MATERIAL FOR THIS EXERCISE

+ + +

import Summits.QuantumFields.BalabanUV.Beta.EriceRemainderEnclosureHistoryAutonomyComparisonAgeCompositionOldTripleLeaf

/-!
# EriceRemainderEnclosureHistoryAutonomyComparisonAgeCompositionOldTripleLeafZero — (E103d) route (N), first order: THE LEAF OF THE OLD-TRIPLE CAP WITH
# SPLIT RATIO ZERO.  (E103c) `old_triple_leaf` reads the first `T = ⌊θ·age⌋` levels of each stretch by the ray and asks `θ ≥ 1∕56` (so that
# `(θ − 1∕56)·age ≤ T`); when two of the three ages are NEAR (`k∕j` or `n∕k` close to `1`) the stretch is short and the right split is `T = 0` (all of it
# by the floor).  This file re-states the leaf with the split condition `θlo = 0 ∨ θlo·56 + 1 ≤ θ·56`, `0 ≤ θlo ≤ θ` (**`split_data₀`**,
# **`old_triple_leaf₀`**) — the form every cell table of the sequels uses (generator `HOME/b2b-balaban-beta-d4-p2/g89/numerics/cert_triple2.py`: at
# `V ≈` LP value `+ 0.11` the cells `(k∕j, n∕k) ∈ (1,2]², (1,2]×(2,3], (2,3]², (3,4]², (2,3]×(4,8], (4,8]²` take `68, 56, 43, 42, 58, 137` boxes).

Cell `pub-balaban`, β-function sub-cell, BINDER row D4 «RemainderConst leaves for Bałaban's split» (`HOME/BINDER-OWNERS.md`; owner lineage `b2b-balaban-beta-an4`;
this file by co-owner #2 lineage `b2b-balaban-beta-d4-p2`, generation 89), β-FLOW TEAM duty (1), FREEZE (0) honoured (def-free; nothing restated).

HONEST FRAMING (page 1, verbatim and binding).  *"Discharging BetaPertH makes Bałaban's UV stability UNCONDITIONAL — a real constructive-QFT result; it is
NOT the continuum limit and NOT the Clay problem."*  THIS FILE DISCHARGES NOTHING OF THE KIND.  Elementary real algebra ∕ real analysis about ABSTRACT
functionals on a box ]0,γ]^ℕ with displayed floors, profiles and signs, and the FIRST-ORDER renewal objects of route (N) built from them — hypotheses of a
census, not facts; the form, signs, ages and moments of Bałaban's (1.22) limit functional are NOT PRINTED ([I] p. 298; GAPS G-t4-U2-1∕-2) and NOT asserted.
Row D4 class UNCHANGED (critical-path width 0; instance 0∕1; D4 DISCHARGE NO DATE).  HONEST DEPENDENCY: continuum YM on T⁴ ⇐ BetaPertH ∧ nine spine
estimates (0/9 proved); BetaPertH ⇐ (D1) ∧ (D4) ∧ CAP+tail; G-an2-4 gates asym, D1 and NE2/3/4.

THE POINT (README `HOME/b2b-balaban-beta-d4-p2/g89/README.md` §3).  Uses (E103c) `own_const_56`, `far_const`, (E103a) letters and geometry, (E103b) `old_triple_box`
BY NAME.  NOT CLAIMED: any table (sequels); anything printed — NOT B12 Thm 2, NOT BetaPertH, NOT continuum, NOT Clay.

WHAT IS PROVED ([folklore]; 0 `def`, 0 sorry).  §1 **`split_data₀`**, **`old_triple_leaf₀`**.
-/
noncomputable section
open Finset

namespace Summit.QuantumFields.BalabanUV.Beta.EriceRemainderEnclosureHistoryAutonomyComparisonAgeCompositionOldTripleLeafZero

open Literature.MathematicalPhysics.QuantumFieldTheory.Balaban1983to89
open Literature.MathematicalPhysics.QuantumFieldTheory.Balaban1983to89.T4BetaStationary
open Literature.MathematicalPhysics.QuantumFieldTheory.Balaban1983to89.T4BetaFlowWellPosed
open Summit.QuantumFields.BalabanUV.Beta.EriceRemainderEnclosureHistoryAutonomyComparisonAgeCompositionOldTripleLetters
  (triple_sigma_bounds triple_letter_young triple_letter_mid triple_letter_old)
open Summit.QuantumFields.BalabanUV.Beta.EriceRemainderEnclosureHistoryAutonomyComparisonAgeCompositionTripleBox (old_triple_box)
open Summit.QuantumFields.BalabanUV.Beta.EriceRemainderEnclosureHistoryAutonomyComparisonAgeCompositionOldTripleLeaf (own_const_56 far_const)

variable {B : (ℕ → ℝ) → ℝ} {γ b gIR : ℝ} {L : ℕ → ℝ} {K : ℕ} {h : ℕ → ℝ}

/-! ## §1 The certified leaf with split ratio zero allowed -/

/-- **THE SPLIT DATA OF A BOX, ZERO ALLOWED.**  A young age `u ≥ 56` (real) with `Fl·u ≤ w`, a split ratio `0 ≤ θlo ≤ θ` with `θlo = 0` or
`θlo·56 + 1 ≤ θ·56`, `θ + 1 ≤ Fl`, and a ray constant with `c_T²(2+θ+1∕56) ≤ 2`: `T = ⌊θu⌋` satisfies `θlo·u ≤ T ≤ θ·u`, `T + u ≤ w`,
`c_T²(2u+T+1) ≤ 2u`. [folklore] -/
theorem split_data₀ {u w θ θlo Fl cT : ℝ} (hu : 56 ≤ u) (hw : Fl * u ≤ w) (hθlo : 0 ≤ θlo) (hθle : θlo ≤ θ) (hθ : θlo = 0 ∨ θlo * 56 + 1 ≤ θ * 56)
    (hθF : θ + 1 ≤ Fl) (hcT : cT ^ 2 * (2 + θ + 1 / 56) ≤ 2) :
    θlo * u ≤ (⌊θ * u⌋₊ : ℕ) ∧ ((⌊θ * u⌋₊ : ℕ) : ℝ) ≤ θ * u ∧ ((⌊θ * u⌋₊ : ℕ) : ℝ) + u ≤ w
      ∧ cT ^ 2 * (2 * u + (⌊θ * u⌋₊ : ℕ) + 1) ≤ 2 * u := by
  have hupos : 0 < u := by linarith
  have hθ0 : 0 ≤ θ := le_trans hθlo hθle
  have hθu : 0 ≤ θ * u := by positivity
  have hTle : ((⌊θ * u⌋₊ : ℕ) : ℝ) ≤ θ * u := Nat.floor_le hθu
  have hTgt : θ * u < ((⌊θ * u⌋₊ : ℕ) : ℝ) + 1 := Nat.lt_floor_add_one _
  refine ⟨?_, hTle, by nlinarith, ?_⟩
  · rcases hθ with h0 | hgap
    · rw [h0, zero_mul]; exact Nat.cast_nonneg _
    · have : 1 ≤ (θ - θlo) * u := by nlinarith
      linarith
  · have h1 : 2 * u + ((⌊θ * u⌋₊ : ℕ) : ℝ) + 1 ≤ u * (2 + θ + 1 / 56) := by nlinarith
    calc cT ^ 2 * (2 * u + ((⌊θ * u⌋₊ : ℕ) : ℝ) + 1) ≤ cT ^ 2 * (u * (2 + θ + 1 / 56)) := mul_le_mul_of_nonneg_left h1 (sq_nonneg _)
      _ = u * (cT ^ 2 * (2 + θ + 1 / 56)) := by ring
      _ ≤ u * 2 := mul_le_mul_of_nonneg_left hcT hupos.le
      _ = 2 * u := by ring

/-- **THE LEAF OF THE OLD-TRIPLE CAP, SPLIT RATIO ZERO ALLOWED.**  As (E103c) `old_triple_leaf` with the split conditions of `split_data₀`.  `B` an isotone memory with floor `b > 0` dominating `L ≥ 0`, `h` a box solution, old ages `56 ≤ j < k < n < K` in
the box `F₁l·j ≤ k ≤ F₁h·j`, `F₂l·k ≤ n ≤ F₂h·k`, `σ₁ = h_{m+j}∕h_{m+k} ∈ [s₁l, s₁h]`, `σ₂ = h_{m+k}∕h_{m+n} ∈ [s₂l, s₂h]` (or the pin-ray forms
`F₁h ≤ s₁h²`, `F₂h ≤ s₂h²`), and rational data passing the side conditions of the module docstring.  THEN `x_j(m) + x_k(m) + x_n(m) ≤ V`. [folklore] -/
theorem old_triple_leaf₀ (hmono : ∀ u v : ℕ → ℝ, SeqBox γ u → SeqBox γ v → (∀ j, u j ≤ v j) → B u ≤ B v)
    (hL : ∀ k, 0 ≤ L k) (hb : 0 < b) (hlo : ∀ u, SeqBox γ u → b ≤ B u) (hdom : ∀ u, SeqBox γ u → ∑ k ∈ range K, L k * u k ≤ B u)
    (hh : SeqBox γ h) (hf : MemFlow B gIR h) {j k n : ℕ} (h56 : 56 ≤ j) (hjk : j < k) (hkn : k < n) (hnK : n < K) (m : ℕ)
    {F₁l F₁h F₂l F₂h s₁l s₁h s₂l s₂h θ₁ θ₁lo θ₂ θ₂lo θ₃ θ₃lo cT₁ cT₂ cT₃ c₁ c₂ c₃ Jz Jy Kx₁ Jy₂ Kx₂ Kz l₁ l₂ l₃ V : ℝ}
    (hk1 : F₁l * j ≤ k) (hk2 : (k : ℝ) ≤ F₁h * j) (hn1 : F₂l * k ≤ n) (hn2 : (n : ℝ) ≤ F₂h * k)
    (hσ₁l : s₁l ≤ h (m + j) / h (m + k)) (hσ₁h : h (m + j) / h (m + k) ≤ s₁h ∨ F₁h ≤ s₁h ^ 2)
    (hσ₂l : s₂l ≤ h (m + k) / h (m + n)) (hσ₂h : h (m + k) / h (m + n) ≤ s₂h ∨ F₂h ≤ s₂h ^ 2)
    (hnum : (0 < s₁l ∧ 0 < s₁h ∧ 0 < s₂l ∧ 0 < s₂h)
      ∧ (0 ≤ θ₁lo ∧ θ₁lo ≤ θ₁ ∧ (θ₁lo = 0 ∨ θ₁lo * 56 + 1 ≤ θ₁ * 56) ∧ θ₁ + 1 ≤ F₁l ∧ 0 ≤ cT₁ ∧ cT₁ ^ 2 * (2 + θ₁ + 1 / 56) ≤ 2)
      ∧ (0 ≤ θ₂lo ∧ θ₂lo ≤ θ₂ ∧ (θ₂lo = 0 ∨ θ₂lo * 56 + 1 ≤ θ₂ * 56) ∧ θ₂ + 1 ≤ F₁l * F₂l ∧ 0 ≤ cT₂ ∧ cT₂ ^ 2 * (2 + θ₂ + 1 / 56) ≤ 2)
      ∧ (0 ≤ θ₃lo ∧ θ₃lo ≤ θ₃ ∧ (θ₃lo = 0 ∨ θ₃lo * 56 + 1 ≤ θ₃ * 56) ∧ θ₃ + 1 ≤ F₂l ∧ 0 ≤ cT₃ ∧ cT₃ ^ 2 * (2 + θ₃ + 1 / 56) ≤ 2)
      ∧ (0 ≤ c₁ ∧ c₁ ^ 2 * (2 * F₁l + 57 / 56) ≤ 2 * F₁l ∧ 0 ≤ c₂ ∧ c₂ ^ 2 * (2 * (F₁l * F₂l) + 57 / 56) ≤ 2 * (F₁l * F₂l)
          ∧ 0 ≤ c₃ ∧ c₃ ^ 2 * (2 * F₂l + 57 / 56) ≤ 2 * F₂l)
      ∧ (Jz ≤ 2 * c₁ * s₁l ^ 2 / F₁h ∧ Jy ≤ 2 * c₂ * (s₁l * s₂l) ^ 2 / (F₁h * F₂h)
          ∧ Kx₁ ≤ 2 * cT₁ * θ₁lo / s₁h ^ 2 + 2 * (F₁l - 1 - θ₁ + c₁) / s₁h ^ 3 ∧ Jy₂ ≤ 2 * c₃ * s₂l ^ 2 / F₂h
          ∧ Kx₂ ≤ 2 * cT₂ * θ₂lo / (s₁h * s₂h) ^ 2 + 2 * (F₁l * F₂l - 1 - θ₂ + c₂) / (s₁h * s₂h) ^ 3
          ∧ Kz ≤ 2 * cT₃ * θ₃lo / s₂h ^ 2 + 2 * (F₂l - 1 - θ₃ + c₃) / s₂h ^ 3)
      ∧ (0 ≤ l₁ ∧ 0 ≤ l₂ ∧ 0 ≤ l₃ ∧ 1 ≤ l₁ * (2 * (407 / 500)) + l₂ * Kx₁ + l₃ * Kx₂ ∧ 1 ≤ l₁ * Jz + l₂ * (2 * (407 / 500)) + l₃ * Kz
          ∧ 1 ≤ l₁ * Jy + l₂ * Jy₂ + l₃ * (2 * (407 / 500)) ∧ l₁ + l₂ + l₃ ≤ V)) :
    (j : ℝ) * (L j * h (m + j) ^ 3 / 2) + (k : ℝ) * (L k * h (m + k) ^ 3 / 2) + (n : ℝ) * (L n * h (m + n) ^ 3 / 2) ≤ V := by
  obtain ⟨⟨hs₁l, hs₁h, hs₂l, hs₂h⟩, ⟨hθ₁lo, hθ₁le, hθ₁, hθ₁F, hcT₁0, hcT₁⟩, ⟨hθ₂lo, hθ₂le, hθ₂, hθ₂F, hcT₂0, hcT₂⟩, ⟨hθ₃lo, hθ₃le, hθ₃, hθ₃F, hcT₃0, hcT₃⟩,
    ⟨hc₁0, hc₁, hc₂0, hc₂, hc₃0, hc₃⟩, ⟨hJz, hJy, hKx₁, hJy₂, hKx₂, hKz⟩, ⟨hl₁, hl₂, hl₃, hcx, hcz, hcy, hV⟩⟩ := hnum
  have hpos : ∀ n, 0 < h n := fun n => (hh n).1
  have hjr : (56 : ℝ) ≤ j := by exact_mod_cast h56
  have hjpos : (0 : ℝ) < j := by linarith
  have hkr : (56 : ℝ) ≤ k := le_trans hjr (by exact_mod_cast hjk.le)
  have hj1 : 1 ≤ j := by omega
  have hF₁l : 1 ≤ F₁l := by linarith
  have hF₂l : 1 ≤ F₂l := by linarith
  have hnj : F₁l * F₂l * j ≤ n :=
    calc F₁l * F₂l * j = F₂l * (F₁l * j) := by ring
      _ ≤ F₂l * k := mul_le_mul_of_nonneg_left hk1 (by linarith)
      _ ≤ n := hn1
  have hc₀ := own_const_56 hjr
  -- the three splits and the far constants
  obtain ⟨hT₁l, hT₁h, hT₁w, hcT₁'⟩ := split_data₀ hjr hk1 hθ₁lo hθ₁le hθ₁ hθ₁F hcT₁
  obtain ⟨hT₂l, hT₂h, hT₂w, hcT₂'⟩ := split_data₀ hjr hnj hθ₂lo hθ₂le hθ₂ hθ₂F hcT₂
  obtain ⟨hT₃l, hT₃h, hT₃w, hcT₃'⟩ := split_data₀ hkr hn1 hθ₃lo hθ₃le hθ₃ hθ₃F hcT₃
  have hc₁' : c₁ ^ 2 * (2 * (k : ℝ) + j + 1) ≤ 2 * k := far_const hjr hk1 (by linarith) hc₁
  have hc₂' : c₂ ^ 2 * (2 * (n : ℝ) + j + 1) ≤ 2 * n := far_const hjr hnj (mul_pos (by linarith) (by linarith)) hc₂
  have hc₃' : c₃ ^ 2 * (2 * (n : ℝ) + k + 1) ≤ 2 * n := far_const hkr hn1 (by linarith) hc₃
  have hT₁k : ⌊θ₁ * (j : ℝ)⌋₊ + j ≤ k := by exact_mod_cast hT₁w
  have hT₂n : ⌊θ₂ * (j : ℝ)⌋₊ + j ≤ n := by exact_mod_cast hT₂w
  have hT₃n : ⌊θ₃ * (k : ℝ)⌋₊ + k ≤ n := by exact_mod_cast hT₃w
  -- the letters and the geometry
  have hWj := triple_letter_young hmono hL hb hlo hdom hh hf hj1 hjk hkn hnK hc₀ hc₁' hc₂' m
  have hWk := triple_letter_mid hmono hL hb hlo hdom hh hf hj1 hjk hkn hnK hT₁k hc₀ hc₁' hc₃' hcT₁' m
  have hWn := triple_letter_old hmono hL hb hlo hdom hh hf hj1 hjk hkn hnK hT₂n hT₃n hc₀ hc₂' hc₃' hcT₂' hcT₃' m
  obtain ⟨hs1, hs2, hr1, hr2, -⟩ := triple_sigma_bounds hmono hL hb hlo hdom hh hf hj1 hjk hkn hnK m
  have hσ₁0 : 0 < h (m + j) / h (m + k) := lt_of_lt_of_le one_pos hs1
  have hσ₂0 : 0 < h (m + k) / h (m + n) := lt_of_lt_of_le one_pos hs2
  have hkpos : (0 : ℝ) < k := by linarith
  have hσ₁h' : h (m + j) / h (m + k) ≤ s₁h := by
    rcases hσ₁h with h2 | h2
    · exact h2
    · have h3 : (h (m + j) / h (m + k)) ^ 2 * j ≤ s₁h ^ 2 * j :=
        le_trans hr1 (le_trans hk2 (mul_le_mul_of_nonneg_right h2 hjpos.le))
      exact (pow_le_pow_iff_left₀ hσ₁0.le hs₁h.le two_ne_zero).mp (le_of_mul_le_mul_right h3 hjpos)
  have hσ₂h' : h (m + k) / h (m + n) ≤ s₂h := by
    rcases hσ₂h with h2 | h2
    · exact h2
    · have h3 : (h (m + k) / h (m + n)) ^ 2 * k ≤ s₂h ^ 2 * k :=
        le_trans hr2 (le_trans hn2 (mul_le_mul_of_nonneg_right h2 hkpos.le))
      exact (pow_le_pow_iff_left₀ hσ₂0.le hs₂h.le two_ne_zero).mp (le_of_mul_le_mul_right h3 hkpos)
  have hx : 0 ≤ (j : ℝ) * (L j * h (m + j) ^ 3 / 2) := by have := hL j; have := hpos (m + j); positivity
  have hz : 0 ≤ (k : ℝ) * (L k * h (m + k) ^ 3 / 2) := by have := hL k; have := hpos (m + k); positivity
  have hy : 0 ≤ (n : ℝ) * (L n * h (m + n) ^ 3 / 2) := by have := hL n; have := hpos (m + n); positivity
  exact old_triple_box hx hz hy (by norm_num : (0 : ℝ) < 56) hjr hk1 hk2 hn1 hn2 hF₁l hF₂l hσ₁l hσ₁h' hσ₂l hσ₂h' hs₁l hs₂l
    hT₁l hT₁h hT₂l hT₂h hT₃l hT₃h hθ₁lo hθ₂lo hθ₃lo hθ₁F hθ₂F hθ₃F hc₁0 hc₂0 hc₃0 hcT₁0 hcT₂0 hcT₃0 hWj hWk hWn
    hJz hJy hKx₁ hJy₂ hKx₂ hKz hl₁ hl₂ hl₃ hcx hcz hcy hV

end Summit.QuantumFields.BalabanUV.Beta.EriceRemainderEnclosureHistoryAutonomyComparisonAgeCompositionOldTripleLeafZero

+ + +

WHAT YOU WILL DO
Lines with "hσ₂l": find them in the data and copy each one.

RESULT FOR THIS TASK
    (hσ₂l : s₂l ≤ h (m + k) / h (m + n)) (hσ₂h : h (m + k) / h (m + n) ≤ s₂h ∨ F₂h ≤ s₂h ^ 2)
  exact old_triple_box hx hz hy (by norm_num : (0 : ℝ) < 56) hjr hk1 hk2 hn1 hn2 hF₁l hF₂l hσ₁l hσ₁h' hσ₂l hσ₂h' hs₁l hs₂l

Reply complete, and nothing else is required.